> Dataset entries:
■ ■ ■ ■ ■ ■ ■

import Summits.KontsevichZagierPeriods.KontsevichZagierPeriods.Theorems.OffTetraSectorKernel.Negative.SliceCore

/-!
# `OffTetraSectorKernel` (stmt-KontsevichZagierPeriods-10557) — negative side: the slice invariant, part 2 (invariance)

Part 2 of 3. Rule (3) over the base `ℝ⁰` changes the slice function by a `ℚ`-semialgebraic function
(`sliceFun_mem_of_nl_zero`: it is `0`, then the semialgebraic primitive minus a constant, then a
constant, the constants being values of the primitive at the semialgebraic endpoints), whence
`closure_add_nl_le_comap_semialgFun`: the subgroup generated by rules (1a), (1b), (3) maps into the
semialgebraic slice classes. Summary of the whole development: module docstring of `SliceWitness.lean`.
cdisprove (refuter) file; sorry-free; axioms ⊆ {propext, Classical.choice, Quot.sound}.
[Kontsevich–Zagier 2001, §1.2, rules (1)–(3)]
-/


noncomputable section

open MeasureTheory Set Filter


open Literature.NumberTheory.Transcendental Literature.NumberTheory.Transcendental.KZ

namespace Summit.KontsevichZagierPeriods.HyperbolicBloch.OffTetraSectorKernelNegative

open Literature.ModelTheory.ExponentialFields (IsSemialgebraic isSemialgebraic_univ
  isSemialgebraic_empty tarski_seidenberg_real_holds)

/-! ### Rule (3) over the base `ℝ⁰`: the slice function is the (semialgebraic) primitive -/

/-- Lebesgue measure of `ℝ⁰ = {pt}` is `1`. [folklore] -/
theorem volume_univ_fin_zero' : volume (univ : Set (Fin 0 → ℝ)) = 1 := by
  rw [volume_pi, Measure.pi_univ]
  simp

/-- `Fin.snoc` over the empty tuple is the constant tuple. [folklore] -/
theorem snoc_fin_zero (y : Fin 0 → ℝ) (s : ℝ) : (Fin.snoc y s : Fin (0 + 1) → ℝ) = fun _ => s := by
  funext i
  have hi : i = Fin.last 0 := Fin.ext (by have := i.2; simp only [Fin.val_last]; omega)
  rw [hi, Fin.snoc_last]

/-- A `1`-tuple is the constant tuple of its entry. [folklore] -/
theorem eq_const_fin_one (t : Fin 1 → ℝ) : t = fun _ => t 0 := by
  funext i
  rw [Subsingleton.elim i 0]

/-- The graph hypothesis of a `ℚ`-semialgebraic function on `ℝ⁰ = univ` says its value is a
`ℚ`-semialgebraic point. [folklore] -/
theorem isSemialgebraic_setOf_eq_of_fin_zero {a : (Fin 0 → ℝ) → ℝ}
    (ha : IsSemialgebraicFunOn ℚ (univ : Set (Fin 0 → ℝ)) a) :
    IsSemialgebraic ℚ {z : Fin 1 → ℝ | z 0 = a default} := by
  unfold IsSemialgebraicFunOn at ha
  convert ha using 1
  ext z
  simp only [mem_setOf_eq, mem_univ, true_and]
  constructor
  · intro hz
    refine ⟨default, ?_⟩
    rw [snoc_fin_zero, eq_const_fin_one z, hz]
  · rintro ⟨y, rfl⟩
    rw [Subsingleton.elim y default, snoc_fin_zero]

section NLZero

variable (r : IntegralRep (0 + 1)) (r' : IntegralRep 0) (a b : (Fin 0 → ℝ) → ℝ)
  (F : (Fin (0 + 1) → ℝ) → ℝ)

/-- The slice function of a dimension-one Newton–Leibniz instance over the non-empty base:
`0` left of the band, the primitive inside, its total variation to the right. [folklore] -/
theorem sliceFun_nl_zero_apply (huniv : r'.domain = univ)
    (hab : ∀ x ∈ r'.domain, a x ≤ b x)
    (hdom : r.domain = {z | (Fin.init z : Fin 0 → ℝ) ∈ r'.domain ∧
      a (Fin.init z) ≤ z (Fin.last 0) ∧ z (Fin.last 0) ≤ b (Fin.init z)})
    (hcont : ∀ x ∈ r'.domain, ContinuousOn (fun t : ℝ => F (Fin.snoc x t)) (Icc (a x) (b x)))
    (hderiv : ∀ x ∈ r'.domain, ∀ t ∈ Ioo (a x) (b x),
      HasDerivAt (fun s : ℝ => F (Fin.snoc x s)) (r.integrand (Fin.snoc x t)) t) (x : ℝ) :
    sliceFun (of r - of r') x =
      if x < a default then 0 else F (fun _ => min x (b default)) - F (fun _ => a default) := by
  set A := a default with hA
  set B := b default with hB
  have hAB : A ≤ B := hab default (by rw [huniv]; trivial)
  have hdom' : r.domain = {z : Fin (0 + 1) → ℝ | A ≤ z 0 ∧ z 0 ≤ B} := by
    rw [hdom]
    ext z
    simp only [mem_setOf_eq, huniv, mem_univ, true_and]
    rw [Subsingleton.elim (Fin.init z) default]
    rfl
  rw [map_sub, Pi.sub_apply, sliceFun_of, sliceFun_of, sliceWindow_zero, inter_empty,
    Measure.restrict_empty, integral_zero_measure, sub_zero, sliceWindow_succ]
  split_ifs with hx
  · have hempty : r.domain ∩ {y : Fin (0 + 1) → ℝ | y 0 ≤ x} = ∅ := by
      rw [hdom']
      ext z
      simp only [mem_inter_iff, mem_setOf_eq, mem_empty_iff_false, iff_false, not_and, not_le]
      intro hz
      linarith [hz.1]
    rw [hempty, Measure.restrict_empty, integral_zero_measure]
  · push Not at hx
    have hAm : A ≤ min x B := le_min hx hAB
    have hD : r.domain ∩ {y : Fin (0 + 1) → ℝ | y 0 ≤ x} =
        {z | (Fin.init z : Fin 0 → ℝ) ∈ (univ : Set (Fin 0 → ℝ)) ∧
          (fun _ => A) (Fin.init z) ≤ z (Fin.last 0) ∧ z (Fin.last 0) ≤ (fun _ => min x B) (Fin.init z)} := by
      rw [hdom']
      ext z
      simp only [mem_inter_iff, mem_setOf_eq, mem_univ, true_and, le_min_iff]
      change (A ≤ z 0 ∧ z 0 ≤ B) ∧ z 0 ≤ x ↔ A ≤ z 0 ∧ z 0 ≤ x ∧ z 0 ≤ B
      tauto
    have hcalc := setIntegral_band_eq_of_hasDerivAt (n := 0) (D := r.domain ∩ {y | y 0 ≤ x})
      (τ := univ) (f := r.integrand)
      (g := fun y => F (Fin.snoc y (min x B)) - F (Fin.snoc y A))
      (a := fun _ => A) (b := fun _ => min x B) (F := F) MeasurableSet.univ
      ((IntegralRep.measurableSet_domain_holds r).inter (measurableSet_sliceWindow x (0 + 1)))
      (r.integrableOn.mono_set inter_subset_left) (fun _ _ => hAm) hD
      (fun y _ => by
        rw [Subsingleton.elim y default]
        exact (hcont default (by rw [huniv]; trivial)).mono (Icc_subset_Icc le_rfl (min_le_right _ _)))
      (fun y _ t ht => by
        rw [Subsingleton.elim y default]
        exact hderiv default (by rw [huniv]; trivial) t ⟨ht.1, lt_of_lt_of_le ht.2 (min_le_right _ _)⟩)
      (fun _ _ => rfl)
    rw [hcalc, Measure.restrict_univ]
    have hconst : (fun y : Fin 0 → ℝ => F (Fin.snoc y (min x B)) - F (Fin.snoc y A)) =
        fun _ => F (fun _ => min x B) - F (fun _ => A) := by
      funext y
      rw [snoc_fin_zero, snoc_fin_zero]
    rw [hconst, integral_const, measureReal_def, volume_univ_fin_zero']
    simp

/-- **Rule (3) over the base `ℝ⁰` preserves the slice class**: the slice function is
`ℚ`-semialgebraic (it is `0`, then the semialgebraic primitive `F` minus a constant, then a
constant — the constants being values of `F` at the `ℚ`-semialgebraic endpoints). [folklore] -/
theorem sliceFun_mem_of_nl_zero (hF : IsSemialgebraicFunOn ℚ r.domain F)
    (ha : IsSemialgebraicFunOn ℚ r'.domain a) (hb : IsSemialgebraicFunOn ℚ r'.domain b)
    (hab : ∀ x ∈ r'.domain, a x ≤ b x)
    (hdom : r.domain = {z | (Fin.init z : Fin 0 → ℝ) ∈ r'.domain ∧
      a (Fin.init z) ≤ z (Fin.last 0) ∧ z (Fin.last 0) ≤ b (Fin.init z)})
    (hcont : ∀ x ∈ r'.domain, ContinuousOn (fun t : ℝ => F (Fin.snoc x t)) (Icc (a x) (b x)))
    (hderiv : ∀ x ∈ r'.domain, ∀ t ∈ Ioo (a x) (b x),
      HasDerivAt (fun s : ℝ => F (Fin.snoc x s)) (r.integrand (Fin.snoc x t)) t) :
    sliceFun (of r - of r') ∈ semialgFun := by
  rcases Set.eq_empty_or_nonempty r'.domain with hempty | hne
  · -- empty base: the band is empty and the slice function vanishes
    have hrd : r.domain = ∅ := by
      rw [hdom, hempty]
      ext z
      simp
    have h0 : sliceFun (of r - of r') = 0 := by
      ext x
      simp [sliceFun_of, hrd, hempty]
    rw [h0]
    exact semialgFun.zero_mem
  -- non-empty base `= univ`
  have huniv : r'.domain = univ := Subsingleton.eq_univ_of_nonempty hne
  set A := a default with hAdef
  set B := b default with hBdef
  have hAB : A ≤ B := hab default (by rw [huniv]; trivial)
  have hApt : IsSemialgebraic ℚ {z : Fin 1 → ℝ | z 0 = A} :=
    isSemialgebraic_setOf_eq_of_fin_zero (huniv ▸ ha)
  have hBpt : IsSemialgebraic ℚ {z : Fin 1 → ℝ | z 0 = B} :=
    isSemialgebraic_setOf_eq_of_fin_zero (huniv ▸ hb)
  have hdom' : r.domain = {z : Fin 1 → ℝ | A ≤ z 0 ∧ z 0 ≤ B} := by
    rw [hdom]
    ext z
    simp only [mem_setOf_eq, huniv, mem_univ, true_and]
    rw [Subsingleton.elim (Fin.init z) default]
    rfl
  have hS₂ : IsSemialgebraic ℚ {z : Fin 1 → ℝ | A ≤ z 0 ∧ z 0 ≤ B} :=
    (isSemialgebraic_setOf_ge_of_eq hApt).inter (isSemialgebraic_setOf_le_of_eq hBpt)
  have hAs : (fun _ => A) ∈ r.domain := by
    rw [hdom']; exact ⟨le_rfl, hAB⟩
  have hBs : (fun _ => B) ∈ r.domain := by
    rw [hdom']; exact ⟨hAB, le_rfl⟩
  have hFA : IsSemialgebraic ℚ {z : Fin 1 → ℝ | z 0 = F (fun _ => A)} :=
    isSemialgebraic_setOf_eq_apply hF hApt hAs
  have hFB : IsSemialgebraic ℚ {z : Fin 1 → ℝ | z 0 = F (fun _ => B)} :=
    isSemialgebraic_setOf_eq_apply hF hBpt hBs
  -- the slice function, pointwise
  have hval := sliceFun_nl_zero_apply r r' a b F huniv hab hdom hcont hderiv
  rw [mem_semialgFun]
  -- three pieces
  have h1 : IsSemialgebraicFunOn ℚ {t : Fin 1 → ℝ | t 0 < A} (fun _ => ((0 : ℕ) : ℝ)) :=
    isSemialgebraicFunOn_natCast (isSemialgebraic_setOf_lt_of_eq hApt) 0
  have h2 : IsSemialgebraicFunOn ℚ {z : Fin 1 → ℝ | A ≤ z 0 ∧ z 0 ≤ B}
      (F - fun _ => F (fun _ => A)) :=
    IsSemialgebraicFunOn.sub_holds (hdom' ▸ hF) (isSemialgebraicFunOn_const_of_eq hS₂ hFA)
  have h3 : IsSemialgebraicFunOn ℚ {t : Fin 1 → ℝ | B < t 0}
      ((fun _ => F (fun _ => B)) - fun _ => F (fun _ => A)) :=
    IsSemialgebraicFunOn.sub_holds
      (isSemialgebraicFunOn_const_of_eq (isSemialgebraic_setOf_gt_of_eq hBpt) hFB)
      (isSemialgebraicFunOn_const_of_eq (isSemialgebraic_setOf_gt_of_eq hBpt) hFA)
  have h23 := IsSemialgebraicFunOn.union (F := fun t : Fin 1 → ℝ => sliceFun (of r - of r') (t 0))
    h2 h3 (fun t ht => by
      change sliceFun (of r - of r') (t 0) = F t - F (fun _ => A)
      rw [hval, if_neg (not_lt.mpr ht.1), min_eq_left ht.2, ← eq_const_fin_one t])
    (fun t ht => by
      change sliceFun (of r - of r') (t 0) = F (fun _ => B) - F (fun _ => A)
      have hBt : B < t 0 := ht
      rw [hval, if_neg (not_lt.mpr (hAB.trans hBt.le)), min_eq_right hBt.le])
  have h123 := IsSemialgebraicFunOn.union (F := fun t : Fin 1 → ℝ => sliceFun (of r - of r') (t 0))
    h1 h23 (fun t ht => by
      change sliceFun (of r - of r') (t 0) = ((0 : ℕ) : ℝ)
      have hAt : t 0 < A := ht
      rw [hval, if_pos hAt, Nat.cast_zero])
    (fun _ _ => rfl)
  convert h123 using 1
  ext t
  simp only [mem_univ, mem_union, mem_setOf_eq, true_iff]
  rcases lt_or_ge (t 0) A with h | h
  · exact Or.inl h
  · rcases le_or_gt (t 0) B with h' | h'
    · exact Or.inr (Or.inl ⟨h, h'⟩)
    · exact Or.inr (Or.inr h')

end NLZero

/-! ### The slice class is an invariant of rules (1a), (1b), (3) -/

/-- **The subgroup generated by the additivity and Newton–Leibniz moves maps into the
semialgebraic slice classes.** [folklore] -/
theorem closure_add_nl_le_comap_semialgFun :
    AddSubgroup.closure (domainAddRel ∪ integrandAddRel ∪ newtonLeibnizRel) ≤
      semialgFun.comap sliceFun := by
  refine (AddSubgroup.closure_le _).mpr ?_
  rintro c (hc | hc)
  · rw [SetLike.mem_coe, AddSubgroup.mem_comap, sliceFun_eq_zero_of_mem_add hc]
    exact semialgFun.zero_mem
  · obtain ⟨n, r, r', a, b, F, hF, ha, hb, hab, hdom, hcont, hderiv, hr', rfl⟩ := hc
    rw [SetLike.mem_coe, AddSubgroup.mem_comap]
    cases n with
    | zero => exact sliceFun_mem_of_nl_zero r r' a b F hF ha hb hab hdom hcont hderiv
    | succ m =>
      rw [sliceFun_eq_zero_of_nl_succ r r' a b F hab hdom hcont hderiv hr']
      exact semialgFun.zero_mem



end Summit.KontsevichZagierPeriods.HyperbolicBloch.OffTetraSectorKernelNegative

■ ■ ■ ■ ■ ■ ■

> Work task: Output, exactly and in full, the lines from the start of the entries above through the line that contains "Lebesgue measure of".

> Exercise solution:
import Summits.KontsevichZagierPeriods.KontsevichZagierPeriods.Theorems.OffTetraSectorKernel.Negative.SliceCore

/-!
# `OffTetraSectorKernel` (stmt-KontsevichZagierPeriods-10557) — negative side: the slice invariant, part 2 (invariance)

Part 2 of 3. Rule (3) over the base `ℝ⁰` changes the slice function by a `ℚ`-semialgebraic function
(`sliceFun_mem_of_nl_zero`: it is `0`, then the semialgebraic primitive minus a constant, then a
constant, the constants being values of the primitive at the semialgebraic endpoints), whence
`closure_add_nl_le_comap_semialgFun`: the subgroup generated by rules (1a), (1b), (3) maps into the
semialgebraic slice classes. Summary of the whole development: module docstring of `SliceWitness.lean`.
cdisprove (refuter) file; sorry-free; axioms ⊆ {propext, Classical.choice, Quot.sound}.
[Kontsevich–Zagier 2001, §1.2, rules (1)–(3)]
-/


noncomputable section

open MeasureTheory Set Filter


open Literature.NumberTheory.Transcendental Literature.NumberTheory.Transcendental.KZ

namespace Summit.KontsevichZagierPeriods.HyperbolicBloch.OffTetraSectorKernelNegative

open Literature.ModelTheory.ExponentialFields (IsSemialgebraic isSemialgebraic_univ
  isSemialgebraic_empty tarski_seidenberg_real_holds)

/-! ### Rule (3) over the base `ℝ⁰`: the slice function is the (semialgebraic) primitive -/

/-- Lebesgue measure of `ℝ⁰ = {pt}` is `1`. [folklore] -/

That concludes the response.